Those adult parents are not mindless sheep. They're not lemmings for some twisted, fucked up version of Christianity. They made conscious choices and should be held responsible for them.
posted by zarq at 11:33 AM on February 24, 2010 [3 favorites]


Anyone who bought the Pearls' book did so because they were seeking exact that -- a how-to book about parenting, either because they are new parents or because they feel that the methods they have created for themselves are failing. Either way, they have purposely sought out a text which is supposed to reflect the belief system they have chosen for their lives.

So this book presents a method of interacting with the child(ren) which purports to have a basis in the Holy Book of their religion, and which advocates beating the child for nearly any reason in order to fulfill the mandates of that religion.

I don't think that means that these people are innately abusive at all. I think it means that they have been suckered into abusive behavior by false teachings and gullible minds, because they were seeking to have that mythical how-to book of parenting.


Counter-point. One of my kids is extremely difficult and I have been desperately looking for the past four and a half years for a guide to how to get the kid to listen to me and stop being so stubborn. In my searches for advice, I ran across the No Greater Joy website - specifically the page about the strong-willed four-year-old linked to earlier. I read through the letter and found myself nodding along with the descriptions of behavior that sounded exactly like my son. Kid who's a handful from birth, who refused to go to sleep on her own, who did the exact opposite of whatever her parents asked, who resisted any efforts at discipline. Sounded very familiar. I don't spank my kids, but my son acts pretty much the same as this girl when I put him in time-out. In short, the problem being addressed was exactly the specific problem I was facing. So I started reading the response.

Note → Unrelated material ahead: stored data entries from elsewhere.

import Summits.AtomisticToContinuum.BoseEinsteinCondensation.Theorems.BECSwapNoCatastropheTorusHalfSwapOverlapUpperFrameIntegrable
import Literature.MathematicalPhysics.QuantumManyBody.PeriodicBoseGasJastrow
import HarnessLib

/-!
# Crux `TorusHalfSwapOverlap` (stmt-AtomisticToContinuum-14393), line `birth`, stub `stub_upperFrameHardCore` (S7),
# part B: hard-core support, packing of the active bath particles, the averaging kernel

Route `BECSwapNoCatastrophe` (sub-problem `BoseEinsteinCondensation`), lead c6 (2026-08-17). Second of four files
proving the HARD-CORE UPPER FRAME `inf_{Adm0} E2(½) ≤ 2 E₀^per(n+1, L) + C n L⁻³`. Contents:

* HARD-CORE SUPPORT (`le_norm_sub_sub_latticeVec`): a periodic trial state `Ψ` of finite energy for a profile with
  `v = ⊤` on `[0, a]` vanishes wherever some pair has a lattice image closer than `a`:
  `Ψ X ≠ 0 ⇒ |xᵢ - xⱼ - Lm| ≥ a` for all `i ≠ j`, `m ∈ ℤ³`. Proof: otherwise `W|Ψ|² = ⊤` on an open set around `X`;
  shifting the cell integral by periodicity (`lintegral_cellN_comp_add`) so that this set meets the open box in
  positive Lebesgue measure makes the potential energy infinite.
* PACKING (`exists_active_finset`): on such a configuration, for every `x ∈ ℝ³` the bath particles `yⱼ₊₁` whose
  nearest image `reduce L (x - yⱼ₊₁)` lies within `b` form a set of `≤ (1 + 2b/a)³` indices — the reduced vectors
  are pairwise `≥ a` apart (differences of reduced vectors are lattice images of differences), and the volume
  packing bound (hypothesis `hPk`, the landed `stub_hardCorePacking`) applies.
* THE AVERAGING KERNEL: for a periodic pair factor `Φ = pairFactor L φ` the one-body kernel
  `G = c₁ |∇Φ|² + (1 - Φ²)` is measurable, even, `Lℤ³`-periodic, with cell averages
  `∫_{[0,L)³} G(t - z) dt ≤ c₁ ∫_{ℝ³} |∇φ|² + ∫_{ℝ³} (1 - φ²)` (`lintegral_cell_kernel_le`, unfolding the torus); the
  two-copy cross weight `W(X, Y) = ∑ⱼ (G(x₀ - yⱼ₊₁) + G(y₀ - xⱼ₊₁))` is measurable, periodic in the second copy, with
  shifted cell average `≤ n · 2C` (`lintegral_cell_crossKernel_shift_le`); and the `≤` form of the generic
  translation-averaging identity of part S6b (`lintegral_cell_translate_le`, adapted from
  `UpperFrameIntegrable.lintegral_cell_translate_eq`) together with the measurability in `t` of the translated cross
  integral (`measurable_lintegral_translate`, for the first-moment method).

All folklore.
-/

noncomputable section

At first it made sense - "Her slow "obedience" was a deliberate statement that, though they had the power to force compliance, they did not have jurisdiction over her soul," "she was technically obeying while proving her independence," "when her parents force compliance, she goes to sleep with that defeat brewing in her soul, and that she wakes in the night with renewed zeal to revive the battle and establish her dominance." Yup, that's it. That's what my little boy does. Now what can I do about it?

So I got to "By catering to your son’s sensitivity, nursing him where and how he is comfortable, you are allowing him to dictate the terms under which he will be happy. Wean him from his demands for solitude." Okay, that's a little weird, but really they're just advocating slowly conditioning the baby to nurse under a wider variety of conditions to overcome his sensitivity. Reading on, I come to "Spank your child. Then tell her to dry it up. And with no show of emotion, tell her to get back to what she was suppose to be doing to begin with." Hmmm. Well, I won't spank the child, but the point is trying to remove the emotions from the discipline and not let it drag out. Okay, I guess that make sense. What else?

And then, I came to the specific advice to solve the problem. It begins with "Modern, Christian psychology with its feather-pillow tactics will not work. Sue and other children like her need to come smack dab up against the fear of God" (Which, by the way is a pretty good clue that these folks are not in line with the bulk of modern Christianity.) And continues with ten paragraphs, of which eight suggest "spanking," "switching," and giving "licks."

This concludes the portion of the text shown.